Sabah doğan güneşin odayı ısıtması, dışarıda şahane bir havanın olması ve Emma'nın enerjik uyanmış olması günün anlam ve önemine çok tersti. Bugün Kont babası ve ablaları Victoria ile Lisa geliyordu. Emma, kasvetli fikirlerine rağmen her şeyin tam tersi olmasına canı sıkılmıştı.Tüm günü ailesinin geleceği anı gerginlikle bekleyerek geçirdi. Alex, onu yalnız bırakmamak için bugün evden işlerini halledeceğini söyleyerek çalışma odasına gitmişti. Genç kız ise çeşitli şeyler ile kendini oyalamaya çalışıyordu. Biraz yürüyüş yaptı. Kitap okumaya çalıştı. El işi yaptı. Çalışanlar ile sohbet etti. Ahırda atlara baktı. Hiçbirine kafasını tam veremediğinden en son vazgeçerek oturma odasına giderek sessizce oturup düşüncelere daldı.
Akşamüzeri geldiğinde evin içi hareketlenmeye başlamıştı. Çalışanların koşturan ayak sesleri ve Düşes'in emirlerini duyabiliyordu. Yaşlı kadın oturma odasına gelip kızı bulduğunda,
"Ah Emma, her yerde seni arıyordum. Kontluk arabası arazimize giriş yaptı. Karşılama için hazır ol canım lütfen."
"Tamam Düşes."
Ardından Alex'te geldi ve genç kızın yanına geçerek elini tuttu ve öptü.
"Sevgilim, merak etme. Her şey yolunda geçecek."
Emma ise kırık bir gülümseme ile genç adama karşılık verdi. Sonrasında Düşes'te yanlarına geldi ve misafirlerini beklediler.
Koridordaki güçlü ayak seslerinden Emma, babasını tanıdı. Ablalarının topuk sesleri eşlik ediyordu. Derin bir nefes aldı. Alex genç kızın derin nefes alarak kendisini karşılaşma anına hazırladığını fark edebiliyordu.
Uşağın buyur etmesiyle işte içeri babası Kont Arthur Wilson girmişti. Ardından sırasıyla Leydi Victoria ve Leydi Lisa girdiler.
"Hoş geldiniz Kont ve hanımlar." Düşes hala evin hanımı olarak onları ilk karşılayan olmuştu.

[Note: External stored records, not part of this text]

omit [FiniteDimensional ℝ E] [FiniteDimensional ℝ F] in
/-- **(T2) Jets pass to the limit along converging base points and directions.**  If `Dⁱ fₙ → Dⁱ g` locally uniformly on the open `U`, `Dⁱ g` is continuous on `U`,
`yₙ → y ∈ U` and `mₙ → m`, then `Dⁱ fₙ (yₙ) mₙ → Dⁱ g (y) m`. [folklore] -/
theorem tendsto_iteratedFDeriv_apply {U : Set E} (hU : IsOpen U) {i : ℕ} {f : ℕ → E → F} {g : E → F}
    (h : TendstoLocallyUniformlyOn (fun n => iteratedFDeriv ℝ i (f n)) (iteratedFDeriv ℝ i g) atTop U)
    (hg : ContinuousOn (iteratedFDeriv ℝ i g) U) {y : ℕ → E} {y₀ : E} (hy₀ : y₀ ∈ U) (hy : Tendsto y atTop (𝓝 y₀))
    {m : ℕ → Fin i → E} {m₀ : Fin i → E} (hm : Tendsto m atTop (𝓝 m₀)) :
    Tendsto (fun n => iteratedFDeriv ℝ i (f n) (y n) (m n)) atTop (𝓝 (iteratedFDeriv ℝ i g y₀ m₀)) := by
  have hyU : Tendsto y atTop (𝓝[U] y₀) :=
    tendsto_nhdsWithin_of_tendsto_nhds_of_eventually_within _ hy (hy.eventually (hU.mem_nhds hy₀))
  have hL : Tendsto (fun n => iteratedFDeriv ℝ i (f n) (y n)) atTop (𝓝 (iteratedFDeriv ℝ i g y₀)) :=
    h.tendsto_comp (hg.continuousWithinAt hy₀) hy₀ hyU
  have hev : Continuous fun p : (E [×i]→L[ℝ] F) × (Fin i → E) => p.1 p.2 := continuous_eval
  exact (hev.tendsto (iteratedFDeriv ℝ i g y₀, m₀)).comp (hL.prodMk_nhds hm)

end Smooth

/-! ### (T3) Abstract homogenisation -/

section Homogenisation

variable {Y : Type*} [TopologicalSpace Y] [T2Space Y]

/-- **(T3) Abstract homogenisation.**  If `φ → L` at `+∞`, `sₙ → +∞`, and the re-based functionals `Ψₙ` satisfy `Ψₙ a = φ (sₙ + a)` eventually and converge,
`Ψₙ a → Ψl a`, then `Ψl a = L`.  (Every `a ∈ ℝ`: the re-based branches `γ(sₙ + ·)` are defined on `[−sₙ, ∞) ↑ ℝ`, so the limit branch is two-sided and the
functional is constant on all of it.) [folklore] -/
theorem eq_lim_of_tendsto_shift {φ : ℝ → Y} {L : Y} (hφ : Tendsto φ atTop (𝓝 L)) {s : ℕ → ℝ} (hs : Tendsto s atTop atTop)
    {Ψ : ℕ → ℝ → Y} {Ψl : ℝ → Y} {a : ℝ} (heq : ∀ᶠ n in atTop, Ψ n a = φ (s n + a))
    (hlim : Tendsto (fun n => Ψ n a) atTop (𝓝 (Ψl a))) : Ψl a = L := by
  have h1 : Tendsto (fun n => φ (s n + a)) atTop (𝓝 L) := hφ.comp (tendsto_atTop_add_const_right _ a hs)
  have h2 : Tendsto (fun n => Ψ n a) atTop (𝓝 L) := h1.congr' (heq.mono fun n hn => hn.symm)
  exact tendsto_nhds_unique hlim h2

/-- (T3), eventual form of the hypothesis: it suffices that `Ψₙ a = φ (sₙ + a)` whenever `0 ≤ sₙ + a` (the re-based branch point `sₙ + a` lies on the
original half-branch `[0, ∞)`). [folklore] -/
theorem eq_lim_of_tendsto_shift' {φ : ℝ → Y} {L : Y} (hφ : Tendsto φ atTop (𝓝 L)) {s : ℕ → ℝ} (hs : Tendsto s atTop atTop)
    {Ψ : ℕ → ℝ → Y} {Ψl : ℝ → Y} {a : ℝ} (heq : ∀ n, 0 ≤ s n + a → Ψ n a = φ (s n + a))
    (hlim : Tendsto (fun n => Ψ n a) atTop (𝓝 (Ψl a))) : Ψl a = L :=
  eq_lim_of_tendsto_shift hφ hs (((tendsto_atTop_add_const_right _ a hs).eventually_ge_atTop 0).mono fun n hn => heq n hn) hlim

end Homogenisation

/-! ### (T4) Compactness of re-based branches (arclength currency) -/

section Curves

variable {V : Type*} [NormedAddCommGroup V] [NormedSpace ℝ V] [FiniteDimensional ℝ V]

omit [NormedSpace ℝ V] [FiniteDimensional ℝ V] in
/-- A pointwise constant norm passes to locally uniform limits: `‖Fₙ x‖ = c` for all `n, x` and `Fₙ → f` locally uniformly ⇒ `‖f x‖ = c`
(unit speed of re-based arclength branches survives in the limit). [folklore] -/
theorem norm_eq_of_tendstoLocallyUniformly {X : Type*} [TopologicalSpace X] {F : ℕ → X → V} {f : X → V}
    (hF : TendstoLocallyUniformly F f atTop) {c : ℝ} (hc : ∀ n x, ‖F n x‖ = c) (x : X) : ‖f x‖ = c := by
  have h1 : Tendsto (fun n => ‖F n x‖) atTop (𝓝 ‖f x‖) :=
    (continuous_norm.tendsto _).comp ((tendstoLocallyUniformlyOn_univ.2 hF).tendsto_at (mem_univ x))
  have h2 : (fun n => ‖F n x‖) = fun _ => c := funext fun n => hc n x
  rw [h2] at h1
  exact tendsto_nhds_unique h1 tendsto_const_nhds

Annesinin Kont ve bu evlilik hakkında gerçekleri bilmemesinden dolayı onlara gösterdiği saygıya Alex burun kıvırmıştı ancak hayatı boyunca bu anlaşmayı asla açık etmeyi planlamıyordu.
"Kont, hoşgeldiniz." Alex saygılı ancak ciddi bir tonlamayla Kont'un elini sıktı. Leydilere de başıyla selam vermişti.
Kont, herkes ile göz kontağı kurduktan sonra, "Hoşbulduk, teşekkür ederiz. Kızım sarılmayacak mısın yoksa?"
Emma, o ana kadar tepkisiz kaldığını fark etmemişti. Ancak onu asıl şaşırtan şey ise babasının sarılma isteğiydi.
"Özür dilerim Kont'um." yanına giderek kısa ve soğuk bir sarılmanın ardından ablalarına baktı.
Her ikiside mükemmel görünüyorlardı. Bu kadar yolun ardından ikisi de hiçte Emma'nın geldiği zaman ki gibi yorgun ve dağılmış görünmüyorlardı. Sanki az sonra baloya gitmek üzere hazırlanmış ve odalarından çıkmış gibiydiler.
Lisa, Victoria'ya göre nispeten daha sıcak bakıyordu ya da en azından daha az soğuk. Ablalarına reverans yaparak tekrar geri Alex'in yanına döndü.
Sessizliği yaşlı Düşes bozdu.
"Ayakta kalmayınız, buyrunuz lütfen." ardından misafirlerin yol yorgunluğunu atmaları için sıcak içecek ikramı için çalışanların servise başlamalarını istedi.
Emma, ailesini inceliyordu. Babasının sıcakkanlı bir duruş sergilemeye çalışmasına anlamıyordu ama arkasında bir amaç olduğunu düşündü. Victoria, burnu havada ve keskin gözleriyle odayı ve eşyaları inceliyordu. Arada sırada Alex'e baktığını gördü. Belki de babası böyle istemeseydi evlenecek kişi kendisi olduğu için Dük ve evi, kaçırdığı şansı inceliyordu. Lisa, kısa bir gözlemin ardından başka bir şeyle ilgilenmemişti.